Given the theoretical implications of our findings, we sought to validate our claims by considering datasets from other laboratories that used in parallel a visual SL and auditory (verbal) SL tasks, with a similar design, for which internal consistency levels can be compared. We gained access to the full data of two such studies: Glicksohn and Cohen (2013), who had a sample of n = 32 adults in each task, and Raviv and Arnon (2017), who used a sample of n = 125 children (ages 6 to 12) in each task. Calculating the internal consistency in these two studies yielded the following results: In Glicksohn and Cohen (2013) the visual SL task had a Cronbach’s α of 0.78 (95% CI: [0.65, 0.88]), while the auditory SL had a Cronbach’s α of 0.39 (95% CI: [0.04, 0.66]). In Raviv and Arnon (2017), the visual SL had a Cronbach’s α of 0.64 (95% CI: [0.54, 0.74])7 compared to 0.25 (95% CI: [0.06, 0.44]) in the auditory SL. In both studies there was a significant difference in internal consistency between the visual and auditory SL (Glicksohn & Cohen, 2013: (1) = 7.21, p = 0.007; Raviv & Arnon, 2017: (1) = 15.03, p < 0.001). Thus, it seems that our findings regarding the internal consistency of visual SL versus auditory verbal SL indeed generalize to other experimental settings.

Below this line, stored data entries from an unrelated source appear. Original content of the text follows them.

/-!
# Spine/NE7/QLaAbelianBlockModel — Bałaban's exp-mean-log block averaging [Balaban1987RG1] (0.4) in the ABELIAN Lie-algebra
# model with the exact logarithm is a genuine `Setup.Averaging` on the tree's torus (covariance, locality, `AvgFlat`); the
# torus geometry of its loops (staircase and transported-bond endpoints, column multiplicity `L` of the transported bonds)

Cell `pub-balaban-gaps` (YM blitz Y1, track G2, seat `ne7`, generation 4); text of record
`run/shared/lean/pub/pub-balaban-gaps/ne/NE7.md` v4 §4quinquies, census rows R32–R40.  Ninth `Spine/NE7/` file; its companion
`QLaAbelianBlockContraction` (tenth) proves NE1a-STEP with `θ = L^{1−d}` for this averaging and the second-order loop defect
bound with every hypothesis discharged (split for the 400-line rule).

WHY.  Generation 3 closed NODE S = (QL-a)∣_{U=1} by criticality (`QLaCriticality`, p342645) modulo the ONE-STEP hypothesis
shape NE1a-STEP = `T4AvgDerivBound.AvgStepContraction av dom θ` and certified non-vacuity of the composite shape
`LoopDefectBound` only for the axial DECIMATION average (`QLaCriticalityAxial`, p343210), where `θ = 1` — and with `θ = 1` the
NODE-S exponent is `a = θ²·Λ = L⁴ > 1`, i.e. the letter `a < 1` of (QL-a) FAILS in that instance.  A contraction `θ < 1` needs a
genuine AVERAGE over the `L^d` block sites.  This file and its companion supply the first such inhabitant in the tree: the (0.4)
block averaging of [Balaban1987RG1] p. 253 — «Ū(c) = M(U, c) = exp[i Σ_{x∈B(c₋)} L^{-d} Σ_{Γ∈G(c₋,x)} 1/|G(c₋,x)| Σ_{Γ′∈G(c₊,x′)}
1/|G(c₊,x′)| × (1/i) log U(Γ ∪ [x,x′] ∪ (−Γ′) ∪ (−c))] U(c)», whose loop words, index set and loop variables are the tree's
`BlockAveraging.loopWord` ∕ `Idx` ∕ `loopHol` (unit b2b-balaban-pv26) — evaluated in the ABELIAN LIE-ALGEBRA MODEL `LinPhase` (§1:
real phases under addition, `dist1 = |ph|`, `reTr = cos ph`; the linearised model of [Balaban1985Averaging] (14), in which the
`pub-balaban` cell's records `t4/T4-EST-O3c*.md` compute), where `(1/i) log` IS the phase and needs no small-field guard
(contrast `BlockAveraging.avgFun ℰ`: any group, axiomatic small-loop average `ℰ`, guarded by `Small`).  Results (all [folklore],
kernel-checked, 0 sorry):
* §1 `LinPhase` is a `GaugeGroup`; CRITICALITY `ReTrCrit LinPhase ½` = `1 − cos x ≤ x²/2` (`LinPhase.reTrCrit`).
* §2 transport phases are additive and LINEAR in the configuration (`ph_holAt_quot`), bounded by `ℓ¹` mass (`abs_ph_holAt_le`).
* §3 torus geometry of the (0.4) loops in the tree's centred labelling: the staircase `Γ ∈ G(y,x)` from `emb y` ends at
  `x = blockSite y r` (`walkEnd_emb_stairWord`); the transported bond `[x,x′]` ends at `blockSite (y+e_μ) r`
  (`walkEnd_blockSite_replicate`, wrap-around by `AveragingRT.cast_succ_mul_L`); the phase along it is the sum over its bonds
  `segBond c r t` (`ph_holAt_replicate`), and `segBond c r t` determines `(c, r)` (`segBond_injective`) — COLUMN MULTIPLICITY `≤ L`
  per fine bond (`sum_segBond_le`), the count `L·L^{−d} = L^{1−d}` of [Balaban1985Averaging] Prop. 5 (156) read with (138) at the
  flat configuration (cell record `t4/T4-EST-O3cNE1a.md`; `T4AvgJacobianL1.card_segmentFibre_le` is the `ℤ^d` version).
* §4 `linAvg : Averaging P j LinPhase` — (0.4) with the exact logarithm, `Ū(c) = ⟨loopMean U c⟩ · U(c)`: COVARIANCE (B7 (11)) from
  `BlockAveraging.loopHol_gaugeAct` + `AveragingRT.axialAvg_covariant`, LOCALITY from `BlockAveraging.loopHol_local` +
  `axialAvg_local`, `AvgFlat` (`avgFlat_linAvg`).

CITATIONS (as printed; read by the authors of the tree modules this file consumes, renders named there): [Balaban1987RG1] = T.
Bałaban, CMP 109 (1987) 249–301, (0.3)–(0.4) pp. 252–253 (quoted in `BlockAveraging`); [Balaban1985Averaging] = T. Bałaban, CMP 98
(1985) 17–51, (11)/(14)/(15) p. 19, Prop. 5 (156) p. 42, (138) p. 39 (quoted in `T4AvgDerivBound`, `T4AvgJacobianL1`).  Nothing else
of either paper is used; no statement of the series is re-proved or disputed here.

HONEST FRAMING.  A MODEL INSTANCE: abelian, Lie-algebra valued, no compactness, no small-field domains.  It says NOTHING about the
non-abelian corrections of [Balaban1985Averaging] (15) (commutators, Props 1–5, the (52)/(158) domains), which remain the located
content of NE1a-STEP for `SU(N)`; nothing of Bałaban's densities, R-operation or (1.100) insert is touched.  (QL-a) NOT IN PRINT
([Balaban1989LargeFieldII] p. 356 defers observables); NE7 NOT proved; spine 0∕9; fixed finite T⁴ — NOT ℝ⁴, NOT infinite volume,
NOT a mass gap, NOT Clay.
-/

noncomputable section

open Finset
open scoped BigOperators

namespace Summit.QuantumFields.BalabanUV.T4Continuum.Spine.NE7

open Literature.MathematicalPhysics.QuantumFieldTheory.Balaban1983to89
open Literature.MathematicalPhysics.QuantumFieldTheory.Balaban1983to89.T4Continuum
open Literature.MathematicalPhysics.QuantumFieldTheory.Balaban1983to89.T4AvgSensitivity
open Literature.MathematicalPhysics.QuantumFieldTheory.Balaban1983to89.T4AvgDerivBound
open Literature.MathematicalPhysics.QuantumFieldTheory.Balaban1983to89.BlockAveraging (Idx off loopHol loopHol_gaugeAct
  loopHol_local)
open Literature.MathematicalPhysics.QuantumFieldTheory.Balaban1983to89.AveragingRT (axialAvg axialAvg_covariant
  axialAvg_local blockSite_inj cast_succ_mul_L)

/-! ## §1 The abelian Lie-algebra model of the gauge group -/

/-- THE ABELIAN LIE-ALGEBRA MODEL of the gauge group: a bond variable is a real PHASE `ph` (the logarithm of a `U(1)` bond
variable, with no identification modulo `2π` — the linearised model of [Balaban1985Averaging] (14), in which parallel transport
ADDS phases), `dist1 = |ph|` (the invariant distance to the identity `ph = 0`), `reTr = cos ph` (the `U(1)` loop variable
`Re e^{i·ph}`).  A one-field structure, so that no instance is placed on a Mathlib type. [folklore] -/
@[ext] structure LinPhase : Type where
  /-- the phase -/
  ph : ℝ

namespace LinPhase

/-- The abelian group structure: phases ADD (parallel transport in the Lie-algebra model), written multiplicatively to fit the
tree's `GaugeGroup` interface. [folklore] -/
instance instCommGroup : CommGroup LinPhase where
  mul a b := ⟨a.ph + b.ph⟩
  one := ⟨0⟩
  inv a := ⟨-a.ph⟩
  mul_assoc a b c := LinPhase.ext (add_assoc a.ph b.ph c.ph)
  one_mul a := LinPhase.ext (zero_add a.ph)
  mul_one a := LinPhase.ext (add_zero a.ph)
  inv_mul_cancel a := LinPhase.ext (neg_add_cancel a.ph)
  mul_comm a b := LinPhase.ext (add_comm a.ph b.ph)

/-- Phases add under multiplication. [folklore] -/
@[simp] theorem mul_ph (a b : LinPhase) : (a * b).ph = a.ph + b.ph := rfl

/-- The identity has phase `0`. [folklore] -/
@[simp] theorem one_ph : (1 : LinPhase).ph = 0 := rfl

/-- Inversion negates the phase. [folklore] -/
@[simp] theorem inv_ph (a : LinPhase) : a⁻¹.ph = -a.ph := rfl

/-- `LinPhase` as a `GaugeGroup` (the tree's interface `Setup.GaugeGroup`): `dist1 = |ph|`, `reTr = cos ph`; all eleven
interface identities hold (abelian: conjugation is trivial). [folklore] -/
noncomputable instance instGaugeGroup : GaugeGroup LinPhase where
  toGroup := inferInstance
  dist1 g := |g.ph|
  reTr g := Real.cos g.ph
  dist1_nonneg g := abs_nonneg _
  dist1_one := by simp
  dist1_inv g := by simp
  dist1_conj g h := by
    show |(h * g * h⁻¹).ph| = |g.ph|
    simp only [mul_ph, inv_ph]; ring_nf
  dist1_mul_le g h := by
    show |(g * h).ph| ≤ |g.ph| + |h.ph|
    rw [mul_ph]; exact abs_add_le _ _
  reTr_one := by simp
  reTr_le_one g := Real.cos_le_one _
  reTr_inv g := by
    show Real.cos (g⁻¹).ph = Real.cos g.ph
    rw [inv_ph, Real.cos_neg]
  reTr_conj g h := by
    show Real.cos (h * g * h⁻¹).ph = Real.cos g.ph
    simp only [mul_ph, inv_ph]; ring_nf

Taken together, the present study shows the critical effect of prior knowledge in determining SL outcomes. This has important implications for SL research. First, it sets a demarcation line between two types of learning situations, one when learning starts at zero, and one when it does not. The trajectory of learning may be quite different in these two settings. This also means that, methodologically, tasks that implicate prior knowledge such as the auditory verbal SL task cannot be easily borrowed to compare different samples of participants. Moreover, even within a sample of participants, comparing performance across learning conditions with different streams may sometimes be problematic. This is because the specific selection of “words” (and, possibly, foils), may manipulate not only the statistical information present in the stream, but also tap different expectations of participants given their entrenchment in prior statistics of their language (see the results of Erikson et al., 2016). Relatedly, from an individual-differences perspective, auditory SL tasks involving verbal material may not be the best proxy of net SL computations, because performance is also affected by participants’ prior entrenchment regarding the specific stimuli in the task. This suggests that for predicting abilities related to SL (e.g., L2 leaning, syntactic processing, reading abilities), tasks should preferably not involve prior knowledge. Indeed, the non-verbal visual SL task has proven very useful in predicting individual differences in L2 learning (Frost, Siegelman, Narkiss, & Afek, 2013), knowledge of grammatical structure (Kidd & Arciuli, 2016), and reading ability (Arciuli & Simpson, 2012).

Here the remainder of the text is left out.